Bienvenue chez Kafka
Comment un sujet intéressant peut-il devenir aussi absurde ?
À mes yeux, cette question s’applique bien au problème du cobalt qui commence à agiter notre profession. Au départ, tout le monde pouvait vouloir se mobiliser contre un matériau décrit comme cancérogène, mutagène et toxique pour la reproduction. Mais lorsque la bureaucratie se dispense de toute concertation pertinente, que le hasard s’en mêle et que le désintérêt se propage au-delà des frontières, on arrive très vite à une situation qui démobilise.

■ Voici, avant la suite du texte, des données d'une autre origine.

import Mathlib
import Summits.ValiantsHypothesis.ValiantsHypothesis.Theses.GrenetZeon
import Summits.ValiantsHypothesis.ValiantsHypothesis.Theorems.GrenetZeonTwoDimCoefficientsDefs
import Summits.ValiantsHypothesis.ValiantsHypothesis.Theorems.GrenetZeonTwoDimCoefficientsDualUnipotentUnfolding

/-!
# `GrenetZeon.DualUnipotentThreeHalves` (stmt-ValiantsHypothesis-24318), line «wild_portrait» head U:
# the stub U2 `CheapIndexMass` acts on the rung ONLY through width saving `≤ C`

Negative-lane bookkeeping for the 3/2 rung (refuter val-neg-2, 2026-08-28).  The line
`Cruxes/DualUnipotentThreeHalves/Lines/wild_portrait.lean` (val-idea-9) closes the rung from its crux U2
`WildUnfold.CheapIndexMass`

  `∃ C n₀, ∀ n ≥ n₀, ∀ m, DualUnipotentRepr n m → ∃ N M lev r, (N M affine ∧ per_n = tr(N^{n−1} M) ∧ N block-upper for lev ∧`
  `∀ l, (diagBlock N lev l)^{r l} = 0) ∧ Σ_u r(lev u) ≤ C·m`

("every unipotent-dual representation of `per_n` of width `m` can be RE-REPRESENTED AT THE SAME WIDTH `m` in a block form of
index mass `≤ C·m`").  This file records, kernel-side, that the deciding chain consumes U2 only through the WEAKER statement

  U2′ (`StrictUpperWidthSaving`, inlined): `∃ C n₀, ∀ n ≥ n₀, ∀ m, DualUnipotentRepr n m → ∃ m′ ≤ C·m, StrictUpperRepr n m′`

("a wild = non-triangularisable representation saves AT MOST A CONSTANT FACTOR in width over the strictly upper triangular
= skew-circuit class"):

* `strictUpperWidthSaving_of_cheapIndexMass` : U2 → U2′ — the landed unfolding `exists_strictUpper_unfolding` (U1) turns the
  block form of index mass `I ≤ C·m` into a strictly upper triangular representation of width `I`;
* `dualUnipotentThreeHalves_of_strictUpperWidthSaving` : U2′ → rung — the landed triangularisable rung
  (`cube_le_of_strictLevel`, `n³ ≤ 144·m′²`) and `m′ ≤ C·m`;
* `dualUnipotentThreeHalves_of_cheapIndexMass'` : U2 → rung, the composite (the skeleton's chain, Theorems-side).

So the SAME-WIDTH re-blocking demanded by U2 is an extra failure mode that the rung never uses: a planner may re-cut the crux
to U2′ (strictly weaker as stated; whether U2′ → U2 holds is open and not claimed here).  Refuter's reading of U2′: with
`m_DU(n)` the least unipotent-dual width and `T(n)` the least strictly-upper width of `per_n`, U2′ says `T(n) ≤ C·m_DU(n)`
for `n ≥ n₀`; its negation needs `per_n`-specific wild representations beating every triangular one by a super-constant
factor — not available by cheap means (the `∃ C ∃ n₀` escape absorbs every finite family), so U2 / U2′ SURVIVE the
refuter pass; this file is a portrait of what they assert, not evidence for or against them.

HONEST FRAMING: nothing here proves or refutes U2, U2′, the rung 24318, the crux 8062, or moves `VP ≠ VNP`.
-/

set_option linter.dupNamespace false
set_option autoImplicit false

noncomputable section

namespace Summit.ValiantsHypothesis.ValiantsHypothesis.Theorems.DualUnipotentThreeHalvesNegative

open MvPolynomial Matrix
open scoped BigOperators
open Literature.Computability.AlgebraicComplexity
open Summit.ValiantsHypothesis.ValiantsHypothesis.Cruxes.TwoDimCoefficients.DimTwoCases
  (AffMat IsAffine DualUnipotentRepr diagBlock exists_strictUpper_unfolding cube_le_of_strictLevel)
open Summit.ValiantsHypothesis.ValiantsHypothesis.Theses.GrenetZeon (DualUnipotentThreeHalves)

/-- **U2 → U2′.**  Cheap index mass gives width saving `≤ C`: unfold the block form (landed U1
`exists_strictUpper_unfolding`) into a strictly upper triangular representation of width `Σ_u r(lev u) ≤ C·m`. [folklore] -/
theorem strictUpperWidthSaving_of_cheapIndexMass
    (h : ∃ C n₀ : ℕ, ∀ n ≥ n₀, ∀ m : ℕ, DualUnipotentRepr n m →
      ∃ (N M : AffMat n m) (lev : Fin m → ℕ) (r : ℕ → ℕ),
        (IsAffine N ∧ IsAffine M ∧ perPoly (Fin n) ℂ = (N ^ (n - 1) * M).trace ∧
          (∀ i j : Fin m, lev j < lev i → N i j = 0) ∧ ∀ l : ℕ, (diagBlock N lev l) ^ (r l) = 0) ∧
        ∑ u : Fin m, r (lev u) ≤ C * m) :
    ∃ C n₀ : ℕ, ∀ n ≥ n₀, ∀ m : ℕ, DualUnipotentRepr n m →
      ∃ m' : ℕ, m' ≤ C * m ∧ ∃ (N M : AffMat n m'), IsAffine N ∧ IsAffine M ∧
        (∀ i j : Fin m', j ≤ i → N i j = 0) ∧ perPoly (Fin n) ℂ = (N ^ (n - 1) * M).trace := by
  obtain ⟨C, n₀, hC⟩ := h
  refine ⟨C, n₀, fun n hn m hrep => ?_⟩
  obtain ⟨N, M, lev, r, ⟨hN, hM, hper, hup, hnil⟩, hmass⟩ := hC n hn m hrep
  obtain ⟨N', M', hN', hM', htri, htr⟩ := exists_strictUpper_unfolding (n - 1) N M lev r hN hM hup hnil
  exact ⟨_, hmass, N', M', hN', hM', htri, hper.trans htr.symm⟩

/-- **U2′ → rung.**  Width saving `≤ C` closes the 3/2 rung with constant `144·C²`: the strictly upper triangular
representation of width `m′ ≤ C·m` obeys the landed triangularisable rung `n³ ≤ 144·m′²` (`cube_le_of_strictLevel`,
level function `u ↦ u`). [folklore] -/
theorem dualUnipotentThreeHalves_of_strictUpperWidthSaving
    (h : ∃ C n₀ : ℕ, ∀ n ≥ n₀, ∀ m : ℕ, DualUnipotentRepr n m →
      ∃ m' : ℕ, m' ≤ C * m ∧ ∃ (N M : AffMat n m'), IsAffine N ∧ IsAffine M ∧
        (∀ i j : Fin m', j ≤ i → N i j = 0) ∧ perPoly (Fin n) ℂ = (N ^ (n - 1) * M).trace) :
    DualUnipotentThreeHalves := by
  obtain ⟨C, n₀, hC⟩ := h
  refine ⟨144 * C ^ 2, max n₀ 4, fun n hn m hrep => ?_⟩
  have hn₀ : n₀ ≤ n := le_trans (le_max_left _ _) hn
  have hn4 : 4 ≤ n := le_trans (le_max_right _ _) hn
  obtain ⟨m', hm', N, M, hN, hM, htri, hper⟩ := hC n hn₀ m hrep
  have hstrict : ∀ u v : Fin m', N u v ≠ 0 → (u : ℕ) < (v : ℕ) := by
    intro u v huv
    by_contra hle
    exact huv (htri u v (Fin.le_def.mpr (not_lt.mp hle)))
  have hcube : n ^ 3 ≤ 144 * m' ^ 2 := cube_le_of_strictLevel hn4 N M (fun u => (u : ℕ)) hN hM hstrict hper
  have hsq : m' ^ 2 ≤ (C * m) ^ 2 := Nat.pow_le_pow_left hm' 2
  calc n ^ 3 ≤ 144 * m' ^ 2 := hcube
    _ ≤ 144 * (C * m) ^ 2 := Nat.mul_le_mul_left _ hsq
    _ = 144 * C ^ 2 * m ^ 2 := by ring

/-- **U2 → rung (Theorems-side copy of the skeleton's chain), factored through U2′.** [folklore] -/
theorem dualUnipotentThreeHalves_of_cheapIndexMass'
    (h : ∃ C n₀ : ℕ, ∀ n ≥ n₀, ∀ m : ℕ, DualUnipotentRepr n m →
      ∃ (N M : AffMat n m) (lev : Fin m → ℕ) (r : ℕ → ℕ),
        (IsAffine N ∧ IsAffine M ∧ perPoly (Fin n) ℂ = (N ^ (n - 1) * M).trace ∧
          (∀ i j : Fin m, lev j < lev i → N i j = 0) ∧ ∀ l : ℕ, (diagBlock N lev l) ^ (r l) = 0) ∧
        ∑ u : Fin m, r (lev u) ≤ C * m) :
    DualUnipotentThreeHalves :=
  dualUnipotentThreeHalves_of_strictUpperWidthSaving (strictUpperWidthSaving_of_cheapIndexMass h)

end Summit.ValiantsHypothesis.ValiantsHypothesis.Theorems.DualUnipotentThreeHalvesNegative

end
import Summits.HubbardSuperconductivity.HubbardSuperconductivity.Theorems.BalabanIRBirComplexStableXYRStubLinearPartSector
import HarnessLib

/-!
# Crux `BirComplexStableXYR` (stmt-HubbardSuperconductivity-14845), line `fat-gaussian-defect-calculus`:
# stub D1 `stub_berryPhaseFactor` — Berry-phase factorisation of the local factors

Helper (`--supports`) for the crux
`Summit.HubbardSuperconductivity.HubbardSuperconductivity.Theses.BalabanIR.BirComplexStableXYR`, line
`fat-gaussian-defect-calculus` (lead skeleton `Cruxes/BirComplexStableXYR/Lines/fat_gaussian_defect_calculus.lean`),
registered stub D1 `stub_berryPhaseFactor` (chapter 2, wave 7).

**Statement.** In the landed Fröhlich–Spencer representation the sector integrand carries the product of local
window factors `Π_s R_s(P_s η)` with `R_s(u) = exp(−K·genF c u + (K/2)·Q u)` and `η = d₀φ − σ`.  Splitting off the
LINEAR (purely imaginary) part `i·m·u`, `m·u = Σ_w m_w u_w`, of each window weight,
`Π_s R_s(P_s η) = e^{+iK Σ_s m·P_s σ} · Π_s R̃_s(P_s η)` with the REDUCED factor
`R̃_s(u) = exp(−K(genF c u − i·m·u) + (K/2)·Q u)`.

**Proof.** Pure algebra plus the landed stub C8 `stub_linearPartSector`.  Window by window
`R̃_s(u) = R_s(u) · e^{iK m·u}` (`Complex.exp_add`), so `Π_s R̃_s(P_s η) = Π_s R_s(P_s η) · e^{iK Σ_s m·P_s η}`
(`Finset.prod_mul_distrib`, `Complex.exp_sum`), and by C8 the translate-sum of the linear part only sees the sector,
`Σ_s m·P_s η = −Σ_s m·P_s σ`; the two phases cancel.  No definitions; sorry-free; Mathlib only. [folklore]
-/

set_option linter.dupNamespace false -- `Summit.<S>.<S>.Theorems…` repeats the summit name (D-0017 layout)

noncomputable section

namespace Summit.HubbardSuperconductivity.HubbardSuperconductivity.Theorems.FSUnfolding

open scoped BigOperators
open Literature.MathematicalPhysics.QuantumFieldTheory Literature.Probability.LatticeModels
open Summit.HubbardSuperconductivity.BirComplexStableXYNegative

/-- **One reduced factor is the full factor times its linear phase**:
`exp(−K(G − i·ℓ) + q) = exp(−K·G + q) · exp(K·i·ℓ)` (`Complex.exp_add`; exponents agree by `ring`). [folklore] -/
theorem berryPhase_factor_split (K : ℝ) (G : ℂ) (q ℓ : ℝ) :
    Complex.exp (-((K : ℂ) * (G - Complex.I * (ℓ : ℂ))) + (q : ℂ)) =
      Complex.exp (-((K : ℂ) * G) + (q : ℂ)) * Complex.exp ((K : ℂ) * Complex.I * (ℓ : ℂ)) := by
  rw [← Complex.exp_add]
  congr 1
  ring

/-- **The product of the linear phases is the phase of the summed linear parts**:
`Π_s exp(K·i·ℓ_s) = exp(K·i·(−T))` whenever `Σ_s ℓ_s = −T` (`Complex.exp_sum`, `Finset.mul_sum`,
`Complex.ofReal_sum`). [folklore] -/
theorem berryPhase_prod_phase {ι : Type*} (S : Finset ι) (K : ℝ) (ℓ : ι → ℝ) (T : ℝ)
    (hT : ∑ s ∈ S, ℓ s = -T) :
    ∏ s ∈ S, Complex.exp ((K : ℂ) * Complex.I * (ℓ s : ℂ)) =
      Complex.exp ((K : ℂ) * Complex.I * ((-T : ℝ) : ℂ)) := by
  rw [← Complex.exp_sum, ← Finset.mul_sum, ← Complex.ofReal_sum, hT]

/-- **The two sector phases cancel**: `exp(i·(K·T)) · exp(K·i·(−T)) = 1`. [folklore] -/
theorem berryPhase_phases_cancel (K T : ℝ) :
    Complex.exp (Complex.I * ((K * T : ℝ) : ℂ)) * Complex.exp ((K : ℂ) * Complex.I * ((-T : ℝ) : ℂ)) = 1 := by
  rw [← Complex.exp_add]
  have h0 : Complex.I * ((K * T : ℝ) : ℂ) + (K : ℂ) * Complex.I * ((-T : ℝ) : ℂ) = 0 := by
    push_cast
    ring
  rw [h0, Complex.exp_zero]

/-- **Abstract Berry-phase factorisation.**  For any finite family of weights `G_s : ℂ`, real quadratic parts `q_s`,
real linear parts `ℓ_s` with `Σ_s ℓ_s = −T`:
`Π_s exp(−K·G_s + q_s) = exp(i·K·T) · Π_s exp(−K(G_s − i·ℓ_s) + q_s)`. [folklore] -/
theorem berryPhase_prod_factor {ι : Type*} (S : Finset ι) (K : ℝ) (G : ι → ℂ) (q ℓ : ι → ℝ) (T : ℝ)
    (hT : ∑ s ∈ S, ℓ s = -T) :
    ∏ s ∈ S, Complex.exp (-((K : ℂ) * G s) + (q s : ℂ)) =
      Complex.exp (Complex.I * ((K * T : ℝ) : ℂ)) *
        ∏ s ∈ S, Complex.exp (-((K : ℂ) * (G s - Complex.I * (ℓ s : ℂ))) + (q s : ℂ)) := by
  have hfac : ∀ s ∈ S, Complex.exp (-((K : ℂ) * (G s - Complex.I * (ℓ s : ℂ))) + (q s : ℂ)) =
      Complex.exp (-((K : ℂ) * G s) + (q s : ℂ)) * Complex.exp ((K : ℂ) * Complex.I * (ℓ s : ℂ)) :=
    fun s _ => berryPhase_factor_split K (G s) (q s) (ℓ s)
  rw [Finset.prod_congr rfl hfac, Finset.prod_mul_distrib, berryPhase_prod_phase S K ℓ T hT,
    mul_left_comm, berryPhase_phases_cancel, mul_one]

/-- **Stub D1 `stub_berryPhaseFactor` (registered signature, verbatim): Berry-phase factorisation of the local
factors.**  Splitting off the linear part `i·m·u` of each window weight,
`Π_s R_s(P_s(d₀φ − σ)) = e^{+iK Σ_s m·P_s σ} · Π_s R̃_s(P_s(d₀φ − σ))` with the REDUCED factor
`R̃_s(u) = exp(−K(genF c u − i m·u) + (K/2)Q u)`: the phase is a sector constant (`stub_linearPartSector`, landed C8),
independent of the spin wave.  Proof: `berryPhase_prod_factor` with `G_s = genF c (P_s η)`, `q_s = (K/2)·Q(P_s η)`,
`ℓ_s = Σ_w m_w (P_s η)_w`, `T = Σ_s Σ_w m_w (P_s σ)_w`, and `Σ_s ℓ_s = −T` by C8. [folklore] -/
theorem stub_berryPhaseFactor :
    ∀ (r : ℕ) (K : ℝ) (c : Table r) (L M : ℕ) [NeZero L] [NeZero M]
      (P : (Λ L M → Fin 3 → ℝ) → Λ L M → W r → ℝ),
      (∀ (ω : Λ L M → Fin 3 → ℝ) (s : Λ L M) (w : W r), P ω s w =
        (TorusChart.piProdZMod 2 L M).lineSum ω 0 (w.1 : ℕ) s
          + (TorusChart.piProdZMod 2 L M).lineSum ω 1 (w.2.1 : ℕ) (s + (w.1 : ℕ) • (TorusChart.piProdZMod 2 L M).gen 0)
          + (TorusChart.piProdZMod 2 L M).lineSum ω 2 (w.2.2 : ℕ)
            (s + (w.1 : ℕ) • (TorusChart.piProdZMod 2 L M).gen 0 + (w.2.1 : ℕ) • (TorusChart.piProdZMod 2 L M).gen 1)) →
      ∀ (Q : (W r → ℝ) → ℝ) (m : W r → ℝ) (φ : Λ L M → ℝ) (σ : Λ L M → Fin 3 → ℝ),
        ∏ s : Λ L M, Complex.exp
            (-((K : ℂ) * genF c (P (fun x i => (TorusChart.piProdZMod 2 L M).d₀ φ x i - σ x i) s))
              + (((K / 2 * Q (P (fun x i => (TorusChart.piProdZMod 2 L M).d₀ φ x i - σ x i) s)) : ℝ) : ℂ)) =
          Complex.exp (Complex.I * (((K * ∑ s : Λ L M, ∑ w : W r, m w * P σ s w) : ℝ) : ℂ)) *
          ∏ s : Λ L M, Complex.exp
            (-((K : ℂ) * (genF c (P (fun x i => (TorusChart.piProdZMod 2 L M).d₀ φ x i - σ x i) s)
                - Complex.I * ((∑ w : W r, m w * P (fun x i => (TorusChart.piProdZMod 2 L M).d₀ φ x i - σ x i) s w : ℝ) : ℂ)))
              + (((K / 2 * Q (P (fun x i => (TorusChart.piProdZMod 2 L M).d₀ φ x i - σ x i) s)) : ℝ) : ℂ)) := by
  intro r K c L M _ _ P hP Q m φ σ
  exact berryPhase_prod_factor Finset.univ K
    (fun s => genF c (P (fun x i => (TorusChart.piProdZMod 2 L M).d₀ φ x i - σ x i) s))
    (fun s => K / 2 * Q (P (fun x i => (TorusChart.piProdZMod 2 L M).d₀ φ x i - σ x i) s))
    (fun s => ∑ w : W r, m w * P (fun x i => (TorusChart.piProdZMod 2 L M).d₀ φ x i - σ x i) s w)
    (∑ s : Λ L M, ∑ w : W r, m w * P σ s w)
    (stub_linearPartSector r L M P hP m φ σ)

end Summit.HubbardSuperconductivity.HubbardSuperconductivity.Theorems.FSUnfolding

end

Transformer une intention louable en une mauvaise application m’irrite et me déçoit. Laissez-moi vous dire pourquoi en trois points.
Premier point : l’idée reçue et la réalité.
À tous ceux qui disent que continuer à utiliser du cobalt en odontologie est un risque en s’appuyant si facilement sur le règlement REACH et la classification CLP, une clarification s’impose !
Tout d'abord, pourquoi les différentes études menées in vivo concernant l’utilisation du cobalt sous différentes formes dans notre pratique quotidienne montrent son absence de nocivité pour nos patients et ce, depuis plusieurs dizaines d’années ?
De plus, dans l’évaluation propre qui est faite du cobalt, il importe également de savoir lire les chiffres qui accompagnent les mots : cancérogène 1B, toxique pour la reproduction 1B et mutagène 2. 1B, cela signifie “danger présumé“ et 2 définit un “danger suspecté” et non une utilisation interdite.
Ainsi, s’il est important de garantir l’innocuité des produits pour la santé humaine et l’environnement, nous pouvons cependant déplorer que notre profession n’ait pas été associée aux réflexions européennes qui ont présidé à la modification du règlement REACH. La légèreté d’analyse a rencontré la lourdeur administrative et ça ne donne jamais des mariages heureux !!
Deuxième point : lorsque les calendriers se télescopent… et que nous devons nous débrouiller.
Il faut savoir qu’un règlement européen est une décision qui s’impose à tous les pays sans possibilité d’amendement à la différence d’une directive européenne qui peut être modulée. Lorsque les textes du règlement REACH sont publiés, le hasard veut qu’à la même période le gouvernement lance et impose le “100% santé”. Et c’est là que les règles européennes viennent percuter la loi française. En effet, certaines prothèses, qui ont un reste à charge modéré pour nos patients, peuvent comporter du cobalt. Par ailleurs, de nombreux soins pratiqués en orthodontie nécessitent, eux aussi, du cobalt. Alors comment faire ? Comment faire puisqu’il n’existe pas de solutions alternatives d’un point de vue fonctionnel, technique et économique de ces dispositifs médicaux comportant du cobalt sans priver l’accès aux soins à des millions de personnes ? Comment arbitrer entre ces deux décisions aux intentions si contradictoires ?
Troisième point : lorsqu’on nous offre du silence… et du silence pour seule réponse.
Vous imaginez bien que des associations membres de l’ADF ont posé ces questions au ministère dès 2019 mais ont été désagréablement surpris de demeurer sans réponse face à un tel enjeu. N’admettant pas ce statu quo, et dans l’objectif d’accompagner et de défendre la profession, l’ADF a réuni en 2021 l’ensemble des acteurs de la filière dentaire pour que nos politiques dialoguent et construisent avec nous des solutions intelligentes et intelligibles.
Ce silence tricolore existe aussi en Europe. En effet, nous pensions que l’inquiétude de notre profession de santé allait avoir un écho chez nos confrères européens. Nous nous sommes bien leurrés. Est-ce une désinvolture, une méconnaissance ou un choix délibéré ?
Je ne saurais pas répondre avec certitude mais je me confronte à cette apathie lorsque je viens et reviens aborder sans cesse cette question à Bruxelles.
Alors, nous pourrions nous décourager ?! Pas du tout !! Nous sommes face à un vrai problème pour lequel nous devrons trouver de vraies réponses. Il nous faut obtenir du ministère qu’il ne pense pas comme une autruche qui enfouirait sa tête dans le sable. Monsieur le ministre, Monsieur François Braun, cher confrère, nous avons des idées et vous aussi. Partageons-les, confrontons-les et coconstruisons un chemin vertueux pour nos patients et pour nos équipes.